Not the least of the numerous ties of the United States to Israel, as Rodinson and others have suggested, is their common founding in settler colonialism. As Samir Amin pointedly expressed it in The Reawakening of the Arab World in 2016, “Like the nineteeth-century US, Israel thinks it has the right to conquer new areas for the expansion of its colonisation and to treat the people who have been living here for two thousand years—if not more—like ‘Redskins’ to be hunted or exterminated” (Samir Amin, The Reawakening of the Arab World: Challenge and Change in the Aftermath of the Arab Spring [New York: Monthly Review Press, 2016], 182–83; see also Harry Magdoff and Paul M. Sweezy, “The Uprising in Palestine,” Monthly Review 40, no. 5 [October 1988]: 1–17).
What is currently happening in Gaza and the rest of occupied Palestine today is not a war between Israel and Hamas, but a complete ethnic cleansing, accelerating the genocidal process of Israeli settler colonialism and its Zionist project, with the full support of the United States.

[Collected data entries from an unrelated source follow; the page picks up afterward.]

import Summits.AnomalousDissipation.AnomalousDissipation.Theses.MarginalStabilityChain
import Literature.Analysis.FunctionSpaces.TorusPlanarLift
import Literature.Analysis.FunctionSpaces.TorusAxisAverage

/-!
# Sketch — crux-ideate `ChainRealisation` (stmt-AnomalousDissipation-14249), round 1, ideator 2

First lemmas of the two idea cards filed from this folder (typed over existing declarations; this file
must elaborate, proofs are not required at the ideate stage):

* §1 `AnnulusLogEnergy` — card `three-clocks-fat-core-ladder`: the circulation ⇒ log-energy inequality on plane
  annuli (Cauchy–Schwarz on circles), the rigorous half of the single-level log ceiling
  `ε_tubes ≤ γ E / (2 log(s/2δ_B))` that forces the realisation to be a ladder.
* §2 `AxialMomentumTestIdentity` — card `separatrix-flux-pinning`: the PRESSURE-FREE tested balance of the
  axial (`e₂`) momentum against `x₂`-independent tests `ψ ∘ planarProj` for classical solutions on `T³`.
* §3 `PinnedSeparatrixFlux` — card `separatrix-flux-pinning`: the stationary consequence — across level sets of
  any first integral `Ψ` of the mean planar flow the advective flux vanishes identically, so the eddy flux of
  axial momentum is pinned by the enclosed source (Rhines–Young integral constraint, with source, for momentum).
  PROVED (`pinnedSeparatrixFlux_holds`), together with its pointwise-bound corollary `EddyEnergyOnStreamline`
  (`eddyEnergyOnStreamline_holds`) — §3b.
* §4 `chainRealisation_of_chainThesis` — bookkeeping: every line for this crux may conclude `ChainThesis`.

`lean check`: rc 0, 0 sorries, no warnings (2026-08-16).
-/

noncomputable section

set_option linter.dupNamespace false

open MeasureTheory Set Filter Topology
open scoped InnerProductSpace
open Literature.Analysis.FunctionSpaces Literature.Analysis.FunctionSpaces.Torus
open Literature.Analysis.FluidPDE

namespace Summit.AnomalousDissipation.AnomalousDissipation.Cruxes.ChainRealisation.SketchIdeator2

/-- Local notation: the torus `T³`. -/
local notation "𝕋³" => UnitAddTorus (Fin 3)
/-- Local notation: velocity values. -/
local notation "E³" => EuclideanSpace ℝ (Fin 3)
/-- Local notation: the planar torus `T²`. -/
local notation "𝕋²" => UnitAddTorus (Fin 2)
/-- Local notation: planar velocity values. -/
local notation "E²" => EuclideanSpace ℝ (Fin 2)

/-! ## §1 Circulation forces logarithmic energy (card `three-clocks-fat-core-ladder`) -/

/-- **Annulus log-energy inequality** (polar form). If a continuous planar field `(u₁,u₂)` has the same
circulation `Γ` around every circle `|x| = r`, `δ ≤ r ≤ R` (e.g. all vorticity of the disc `|x| < R` sits in
the core `|x| < δ`), then its kinetic energy in the annulus is at least `Γ²/(4π)·log(R/δ)`:
`∫_δ^R r ∫₀^{2π} |u(r,θ)|² dθ dr ≥ Γ²/(2π) log(R/δ)` (Cauchy–Schwarz on each circle:
`Γ² ≤ 2π r² ∫₀^{2π} u_θ² dθ`). The Cartesian annulus integral equals the left side by `polarCoord`.
Consequence used by the card: a row of stretched vortices of circulation `Γ = ΔU s`, spacing `s`, Burgers core
`δ_B = (ν/γ)^{1/2}` carries energy `≥ ΔU² s log(s/2δ_B)/(4π)` per unit sheet area while dissipating
`γΔU²s/(8π)`, i.e. `ε_row ≤ γ E_row / (2 log(s/2δ_B))` — the single-level log ceiling. [folklore] -/
def AnnulusLogEnergy : Prop :=
  ∀ (u₁ u₂ : ℝ → ℝ → ℝ) (δ R Γ : ℝ),
    Continuous (fun q : ℝ × ℝ => (u₁ q.1 q.2, u₂ q.1 q.2)) → 0 < δ → δ ≤ R →
    (∀ r ∈ Icc δ R,
      ∫ θ in (0 : ℝ)..(2 * Real.pi),
        r * (-Real.sin θ * u₁ (r * Real.cos θ) (r * Real.sin θ) +
              Real.cos θ * u₂ (r * Real.cos θ) (r * Real.sin θ)) = Γ) →
    Γ ^ 2 / (2 * Real.pi) * Real.log (R / δ) ≤
      ∫ r in δ..R, r * ∫ θ in (0 : ℝ)..(2 * Real.pi),
        (u₁ (r * Real.cos θ) (r * Real.sin θ) ^ 2 + u₂ (r * Real.cos θ) (r * Real.sin θ) ^ 2)

/-- The one-circle step of `AnnulusLogEnergy`: `Γ² ≤ 2π r² ∫₀^{2π} |u|² dθ` (Cauchy–Schwarz in `L²(0,2π)`,
`|(-sin θ, cos θ)·u| ≤ |u|`). [folklore] -/
def CircleCirculationCauchySchwarz : Prop :=
  ∀ (u₁ u₂ : ℝ → ℝ → ℝ) (r Γ : ℝ),
    Continuous (fun q : ℝ × ℝ => (u₁ q.1 q.2, u₂ q.1 q.2)) → 0 < r →
    (∫ θ in (0 : ℝ)..(2 * Real.pi),
        r * (-Real.sin θ * u₁ (r * Real.cos θ) (r * Real.sin θ) +
              Real.cos θ * u₂ (r * Real.cos θ) (r * Real.sin θ)) = Γ) →
    Γ ^ 2 ≤ 2 * Real.pi * r ^ 2 * ∫ θ in (0 : ℝ)..(2 * Real.pi),
        (u₁ (r * Real.cos θ) (r * Real.sin θ) ^ 2 + u₂ (r * Real.cos θ) (r * Real.sin θ) ^ 2)

/-! ## §2 Pressure-free axial momentum balance (card `separatrix-flux-pinning`) -/

/-- **Axial momentum tested against `x₂`-independent functions is pressure-free.** For a classical solution
of NS on a convex time set `S` and a smooth planar test `ψ : T² → ℝ` lifted to `φ = ψ ∘ planarProj`
(so `∂₂φ = 0`): `d/dt ∫ φ u₂ = ∫ u₂ (u₀∂₀φ + u₁∂₁φ) + ν ∫ u₂ Δφ + ∫ φ f₂` — the pressure term
`∫ φ ∂₂p = -∫ p ∂₂φ` vanishes and the convective term is `-∫ φ div(u₂u) = ∫ u₂ u·∇φ` with `u·∇φ = u_h·∇_hφ`.
Size M, provable now from `IsClassicalNSSolutionOn.momentum`, `integral_partialDeriv_eq_zero`,
`partialDeriv_comp_planarProj_last`, differentiation under `∫` as in `energy_balance`. [folklore] -/
def AxialMomentumTestIdentity : Prop :=
  ∀ {S : Set ℝ} {ν : ℝ} {f u : ℝ → 𝕋³ → E³} {p : ℝ → 𝕋³ → ℝ}
    (_h : IsClassicalNSSolutionOn S ν f u p) (_hS : Convex ℝ S) (ψ : 𝕋² → ℝ) (_hψ : IsSmooth ψ)
    {t : ℝ} (_ht : t ∈ S),
    HasDerivWithinAt (fun s => ∫ x, ψ (planarProj x) * u s x 2)
      ((∫ x, u t x 2 *
          ∑ j : Fin 2, u t x (Fin.castSucc j) * partialDeriv (Fin.castSucc j) (ψ ∘ planarProj) x) +
        ν * (∫ x, u t x 2 * laplacian (ψ ∘ planarProj) x) +
        ∫ x, ψ (planarProj x) * f t x 2)
      S t

/-- Integrated form over `[0,T] ⊆ S` (the shape that is averaged in time: boundary terms are `O(1)` for a
trajectory of bounded energy, so Cesàro means of the right side vanish as `T → ∞`). [folklore] -/
def AxialMomentumIntegratedIdentity : Prop :=
  ∀ {S : Set ℝ} {ν : ℝ} {f u : ℝ → 𝕋³ → E³} {p : ℝ → 𝕋³ → ℝ}
    (_h : IsClassicalNSSolutionOn S ν f u p) (_hS : Convex ℝ S) (ψ : 𝕋² → ℝ) (_hψ : IsSmooth ψ)
    {T : ℝ} (_hT : 0 ≤ T) (_hST : Icc 0 T ⊆ S),
    (∫ x, ψ (planarProj x) * u T x 2) - ∫ x, ψ (planarProj x) * u 0 x 2 =
      ∫ t in (0 : ℝ)..T,
        ((∫ x, u t x 2 *
            ∑ j : Fin 2, u t x (Fin.castSucc j) * partialDeriv (Fin.castSucc j) (ψ ∘ planarProj) x) +
          ν * (∫ x, u t x 2 * laplacian (ψ ∘ planarProj) x) +
          ∫ x, ψ (planarProj x) * f t x 2)

/-! ## §3 Pinned eddy flux across mean streamlines (card `separatrix-flux-pinning`) -/

/-- **Rhines–Young constraint with source, for axial momentum.** Stationary mean objects on `T²`: mean axial
velocity `W`, mean planar velocity `V = ∇⊥Ψ` (zero planar momentum), total eddy flux `T` of axial momentum,
axial source `h`, satisfying the weak stationary balance
`∫ (W V + T)·∇ψ + ν W Δψ + h ψ = 0` for all smooth `ψ` (the long-time average of `AxialMomentumTestIdentity`).
Then for every smooth `G : ℝ → ℝ` the ADVECTIVE flux across the level sets of `Ψ` drops out (`V·∇Ψ = 0`
pointwise) and the eddy flux is pinned by the enclosed source:
`∫ G'(Ψ) T·∇Ψ = -∫ h·G(Ψ) - ν ∫ W Δ(G∘Ψ)`; with `G` a smoothed indicator of `(-∞, c]` this reads
`∮_{Ψ=c} T·n = ∫_{Ψ<c} h + O(ν√E)`. Stated for smooth representatives (the averaged objects are `L²`/measures;
the identity is linear and passes to them). Size S–M, provable now (chain rule for `gradient (G ∘ Ψ)`,
`⟪∇⊥Ψ, ∇Ψ⟫ = 0`). [cite: RhinesYoung1982, §2] -/
def PinnedSeparatrixFlux : Prop :=
  ∀ (ν : ℝ) (h W Ψ : 𝕋² → ℝ) (V T : 𝕋² → E²),
    IsSmooth h → IsSmooth W → IsSmooth Ψ → IsSmooth V → IsSmooth T →
    (∀ x, V x 0 = partialDeriv 1 Ψ x ∧ V x 1 = -partialDeriv 0 Ψ x) →
    (∀ ψ : 𝕋² → ℝ, IsSmooth ψ →
      ∫ x, (W x * ⟪V x, gradient ψ x⟫_ℝ + ⟪T x, gradient ψ x⟫_ℝ + ν * (W x * laplacian ψ x) +
        h x * ψ x) = 0) →
    ∀ G : ℝ → ℝ, ContDiff ℝ (⊤ : ℕ∞) G →
      ∫ x, deriv G (Ψ x) * ⟪T x, gradient Ψ x⟫_ℝ =
        -(∫ x, h x * G (Ψ x)) - ν * ∫ x, W x * laplacian (G ∘ Ψ) x

/-- **Eddy-energy floor on a mean streamline (the sting, coarea form left informal).** From
`PinnedSeparatrixFlux` and `|T| ≤ k` pointwise (`k` = mean eddy kinetic energy density,
`T = ⟨u₂'u_h'⟩`): for `G' ≥ 0` supported in `[c, c+η]`, `∫ G'(Ψ) k |∇Ψ| ≥ |∫ h G(Ψ)| - ν√(2E)‖Δ(G∘Ψ)‖₂`,
i.e. `∮_{Ψ=c} k dl ≥ |∫_{Ψ<c} h| - o(1)`: eddies of a bounded regime must carry `O(1)` kinetic energy ON every
closed mean streamline that encloses net axial forcing, uniformly in `ν`. Typed pointwise-bound version. [folklore] -/
def EddyEnergyOnStreamline : Prop :=
  ∀ (ν : ℝ) (h W Ψ k : 𝕋² → ℝ) (V T : 𝕋² → E²) (G : ℝ → ℝ),
    IsSmooth h → IsSmooth W → IsSmooth Ψ → IsSmooth V → IsSmooth T → Continuous k →
    ContDiff ℝ (⊤ : ℕ∞) G → (∀ s, 0 ≤ deriv G s) → (∀ x, ‖T x‖ ≤ k x) →
    (∀ x, V x 0 = partialDeriv 1 Ψ x ∧ V x 1 = -partialDeriv 0 Ψ x) →
    (∀ ψ : 𝕋² → ℝ, IsSmooth ψ →
      ∫ x, (W x * ⟪V x, gradient ψ x⟫_ℝ + ⟪T x, gradient ψ x⟫_ℝ + ν * (W x * laplacian ψ x) +
        h x * ψ x) = 0) →
    |∫ x, h x * G (Ψ x)| ≤
      (∫ x, deriv G (Ψ x) * k x * ‖gradient Ψ x‖) + |ν| * |∫ x, W x * laplacian (G ∘ Ψ) x|

/-! ### §3b Proofs of the §3 identities (provable-now claims discharged) -/

/-- Chain rule for the torus gradient against a vector: `⟪w, ∇(G∘Ψ)(x)⟫ = G'(Ψ x)·⟪w, ∇Ψ(x)⟫`. [folklore] -/
theorem inner_gradient_comp_apply {G : ℝ → ℝ} {Ψ : 𝕋² → ℝ} (hG : ContDiff ℝ (⊤ : ℕ∞) G)
    (hΨ : IsSmooth Ψ) (x : 𝕋²) (w : E²) :
    ⟪w, gradient (G ∘ Ψ) x⟫_ℝ = deriv G (Ψ x) * ⟪w, gradient Ψ x⟫_ℝ := by
  rw [real_inner_comm (gradient (G ∘ Ψ) x) w, real_inner_comm (gradient Ψ x) w,
    Torus.inner_gradient_left, Torus.inner_gradient_left]
  have hd : HasFDerivAt (liftAt Ψ x) (Torus.fderiv Ψ x) 0 :=
    (((hΨ.liftAt x).differentiable (by simp)).differentiableAt).hasFDerivAt
  have hGd : HasDerivAt G (deriv G (liftAt Ψ x 0)) (liftAt Ψ x 0) :=
    ((hG.differentiable (by simp)).differentiableAt).hasDerivAt
  have hcomp : HasFDerivAt (G ∘ liftAt Ψ x) (deriv G (liftAt Ψ x 0) • Torus.fderiv Ψ x) 0 :=
    hGd.comp_hasFDerivAt 0 hd
  have hlift : liftAt (G ∘ Ψ) x = G ∘ liftAt Ψ x := rfl
  have hfd : Torus.fderiv (G ∘ Ψ) x = deriv G (Ψ x) • Torus.fderiv Ψ x := by
    rw [Torus.fderiv, hlift, hcomp.fderiv, liftAt_apply_zero]
  rw [hfd]
  rfl

/-- `⟪∇⊥Ψ, ∇Ψ⟫ = 0`: a planar field with stream function `Ψ` is tangent to the level sets of `Ψ`. [folklore] -/
theorem inner_perpGrad_gradient_eq_zero {Ψ : 𝕋² → ℝ} {V : 𝕋² → E²} (hΨ : IsSmooth Ψ)
    (hV : ∀ x, V x 0 = partialDeriv 1 Ψ x ∧ V x 1 = -partialDeriv 0 Ψ x) (x : 𝕋²) :
    ⟪V x, gradient Ψ x⟫_ℝ = 0 := by
  rw [← real_inner_comm (V x) (gradient Ψ x), Torus.inner_gradient_left,
    fderiv_apply_eq_sum_partialDeriv (hΨ.isContDiff (by simp)) x (V x), Fin.sum_univ_two,
    (hV x).1, (hV x).2]
  simp only [smul_eq_mul, Fin.isValue]
  ring

/-- `G ∘ Ψ` is smooth on the torus for smooth `G`, `Ψ`. [folklore] -/
theorem isSmooth_comp {G : ℝ → ℝ} {Ψ : 𝕋² → ℝ} (hG : ContDiff ℝ (⊤ : ℕ∞) G) (hΨ : IsSmooth Ψ) :
    IsSmooth (G ∘ Ψ) := by
  change ContDiff ℝ _ (lift (G ∘ Ψ))
  have : lift (G ∘ Ψ) = G ∘ lift Ψ := rfl
  rw [this]
  exact hG.comp hΨ

/-- **`PinnedSeparatrixFlux` holds** (Sketch §3): test the stationary balance with `G ∘ Ψ`; the advective
term vanishes by `inner_perpGrad_gradient_eq_zero`, the eddy term becomes `G'(Ψ)⟪T, ∇Ψ⟫` by
`inner_gradient_comp_apply`. [folklore] -/
theorem pinnedSeparatrixFlux_holds : PinnedSeparatrixFlux := by
  intro ν h W Ψ V T hh hW hΨ hV hT hVΨ hbal G hG
  have hGΨ : IsSmooth (G ∘ Ψ) := isSmooth_comp hG hΨ
  have hb := hbal (G ∘ Ψ) hGΨ
  -- rewrite the integrand pointwise
  have hpt : ∀ x, W x * ⟪V x, gradient (G ∘ Ψ) x⟫_ℝ + ⟪T x, gradient (G ∘ Ψ) x⟫_ℝ +
      ν * (W x * laplacian (G ∘ Ψ) x) + h x * (G ∘ Ψ) x =
      deriv G (Ψ x) * ⟪T x, gradient Ψ x⟫_ℝ + (ν * (W x * laplacian (G ∘ Ψ) x) + h x * G (Ψ x)) := by
    intro x
    rw [inner_gradient_comp_apply hG hΨ x (V x), inner_perpGrad_gradient_eq_zero hΨ hVΨ x,
      inner_gradient_comp_apply hG hΨ x (T x)]
    simp only [Function.comp_apply, mul_zero]
    ring
  simp_rw [hpt] at hb
  -- integrability of the pieces (all smooth on the compact torus)
  have hG' : ContDiff ℝ (⊤ : ℕ∞) (deriv G) := (contDiff_infty_iff_deriv.mp hG).2
  have hGc : IsSmooth (fun x => deriv G (Ψ x)) := isSmooth_comp (G := deriv G) hG' hΨ
  have h1 : Integrable (fun x => deriv G (Ψ x) * ⟪T x, gradient Ψ x⟫_ℝ) volume :=
    (hGc.smul' (hT.inner hΨ.gradient)).integrable
  have h2 : Integrable (fun x => ν * (W x * laplacian (G ∘ Ψ) x)) volume :=
    ((hW.smul' hGΨ.laplacian).integrable).const_mul ν
  have h3 : Integrable (fun x => h x * G (Ψ x)) volume :=
    (hh.smul' (isSmooth_comp hG hΨ)).integrable
  have h23 : Integrable (fun x => ν * (W x * laplacian (G ∘ Ψ) x) + h x * G (Ψ x)) volume :=
    h2.add h3
  rw [integral_add h1 h23, integral_add h2 h3, integral_const_mul] at hb
  linarith

/-- **`EddyEnergyOnStreamline` holds** (Sketch §3, the pointwise-bound corollary): from
`pinnedSeparatrixFlux_holds`, `|⟪T, ∇Ψ⟫| ≤ ‖T‖‖∇Ψ‖ ≤ k‖∇Ψ‖` and `G' ≥ 0`. [folklore] -/
theorem eddyEnergyOnStreamline_holds : EddyEnergyOnStreamline := by
  intro ν h W Ψ k V T G hh hW hΨ hV hT hk hG hG' hTk hVΨ hbal
  have hpin := pinnedSeparatrixFlux_holds ν h W Ψ V T hh hW hΨ hV hT hVΨ hbal G hG
  have hG1 : ContDiff ℝ (⊤ : ℕ∞) (deriv G) := (contDiff_infty_iff_deriv.mp hG).2
  have hGc : IsSmooth (fun x => deriv G (Ψ x)) := isSmooth_comp (G := deriv G) hG1 hΨ
  have h1 : Integrable (fun x => deriv G (Ψ x) * ⟪T x, gradient Ψ x⟫_ℝ) volume :=
    (hGc.smul' (hT.inner hΨ.gradient)).integrable
  have hbd : Integrable (fun x => deriv G (Ψ x) * k x * ‖gradient Ψ x‖) volume :=
    ((hGc.continuous.mul hk).mul hΨ.gradient.continuous.norm).integrable_unitAddTorus
  have hA : |∫ x, deriv G (Ψ x) * ⟪T x, gradient Ψ x⟫_ℝ| ≤
      ∫ x, deriv G (Ψ x) * k x * ‖gradient Ψ x‖ := by
    refine abs_integral_le_integral_abs.trans (integral_mono h1.abs hbd fun x => ?_)
    rw [abs_mul, abs_of_nonneg (hG' (Ψ x)), mul_assoc]
    refine mul_le_mul_of_nonneg_left ?_ (hG' (Ψ x))
    exact (abs_real_inner_le_norm (T x) (gradient Ψ x)).trans
      (mul_le_mul_of_nonneg_right (hTk x) (norm_nonneg _))
  have heq : ∫ x, h x * G (Ψ x) =
      -(∫ x, deriv G (Ψ x) * ⟪T x, gradient Ψ x⟫_ℝ) - ν * ∫ x, W x * laplacian (G ∘ Ψ) x := by
    linarith
  rw [heq]
  calc |-(∫ x, deriv G (Ψ x) * ⟪T x, gradient Ψ x⟫_ℝ) - ν * ∫ x, W x * laplacian (G ∘ Ψ) x|
      ≤ |-(∫ x, deriv G (Ψ x) * ⟪T x, gradient Ψ x⟫_ℝ)| + |ν * ∫ x, W x * laplacian (G ∘ Ψ) x| :=
        abs_sub _ _
    _ = |∫ x, deriv G (Ψ x) * ⟪T x, gradient Ψ x⟫_ℝ| + |ν| * |∫ x, W x * laplacian (G ∘ Ψ) x| := by
        rw [abs_neg, abs_mul]
    _ ≤ (∫ x, deriv G (Ψ x) * k x * ‖gradient Ψ x‖) + |ν| * |∫ x, W x * laplacian (G ∘ Ψ) x| := by
        gcongr

/-! ## §4 Bookkeeping: the crux is concluded by `ChainThesis` -/

open Summit.AnomalousDissipation.AnomalousDissipation.Theses.MarginalStabilityChain in
/-- Every line for `ChainRealisation` may end in `ChainThesis` (the unit-cell antecedents are then unused
formally; cf. the crux-attack note RESTATES-TARGET). [folklore] -/
theorem chainRealisation_of_chainThesis : ChainThesis → ChainRealisation := fun hX _ _ _ => hX

end Summit.AnomalousDissipation.AnomalousDissipation.Cruxes.ChainRealisation.SketchIdeator2

end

Israel is in the process of systematically extending its carpet bombing of Gaza, including hospitals, schools, homes, and even refugee camps—everywhere people can be found—from Gaza City to southern Gaza. On November 16, 2023, Israeli forces dropped flyers all over southern Gaza telling the population to get out or be eliminated. As Israeli Agriculture Minister Avi Dichter explicitly stated on November 11, “We are now actually rolling out the Gaza Nakba.”

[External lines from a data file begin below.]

/-- **The small pair's Weil representation at a finite pair point, on `𝒮(𝔸³)`, is `1 ⊗ (R^f ∘ finPairRep ∘ (R^f)⁻¹)`** (theta-3 #S14r2
`pairRep_finPairToAdelic_piSBReindex_tmul` transported through the reindexing `e₁ : Fin 3 × Fin 1 ≃ Fin 3`). -/
theorem cmPairRep_finPairThree_tmul
    (p : ↥(UnitaryGroup.finAdelic (↥(maximalRealSubfield L)) (L : Type) (IsCMField.complexConj L) 3 (Matrix.diagonal (frameD V))) × UfThree S)
    (Φinf : 𝓢((Fin 3 → mixedSpace (↥(maximalRealSubfield L))), ℂ)) (Φf : FinSB (↥(maximalRealSubfield L)) (Fin 3)) :
    cmPairRep (L : Type) e₁ (frameD V) (frameD_real V) (frameD_ne V) (lineVec (L : Type) (dW' S 1)) (fun _ => dW'_real S 1) (fun _ => dW'_ne S 1)
         hGR₃ (HodgeCM.WeilCoinv.finPairToAdelic _ _ _ _ _ _ _ p)
        (piSchwartzBruhatEquiv (↥(maximalRealSubfield L)) (Fin 3) (Φinf ⊗ₜ[ℂ] Φf)) =
      piSchwartzBruhatEquiv (↥(maximalRealSubfield L)) (Fin 3)
        (Φinf ⊗ₜ[ℂ] finSBReindex (↥(maximalRealSubfield L)) e₁
          (HodgeCM.WeilCoinv.finPairRep _ _ _ _ _ _ _ _ _ _ _ _ _ _ _ _ _
              (splittingOf_isCompatible _ _ _ _ _ _ _ _ _ _ _ _ _ _ _ _ _ hGR₃) p
            ((finSBReindex (↥(maximalRealSubfield L)) e₁).symm Φf))) := by
  have key := HodgeCM.WeilCoinv.pairRep_finPairToAdelic_piSBReindex_tmul _ _ _ _ _ _ _ _ _ _ _ _ _ _ _ _ _
    (splittingOf_isCompatible _ _ _ _ _ _ _ _ _ _ _ _ _ _ _ _ _ hGR₃) p
    (schwartzReindexCLM (↥(maximalRealSubfield L)) e₁.symm Φinf) ((finSBReindex (↥(maximalRealSubfield L)) e₁).symm Φf)
  rw [piSBReindex_tmul, piSBReindex_tmul, schwartzReindexCLM_apply_symm_apply, LinearEquiv.apply_symm_apply] at key
  exact key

Washington is the one entity, outside Israel itself, that has the power to stop the genocide immediately, as required by international law. However, rather than protesting like most of the world, it is providing arms for genocide, backed by both major political parties. This marks a turning point, not just for Israel or Palestine, but for the world as a whole (Emile Badarin, “Israel-Palestine War: This is Not about Hamas. It’s a 75-Year Colonial War,” Middle East Eye, November 17, 2023, middleeasteye.net; Andre Damon, “The Forced Evacuation of Southern Gaza: The Next Stage in the Ethnic Cleansing of Palestine,” Defend Democracy Press, November 18, 2023, defenddemocracy.press).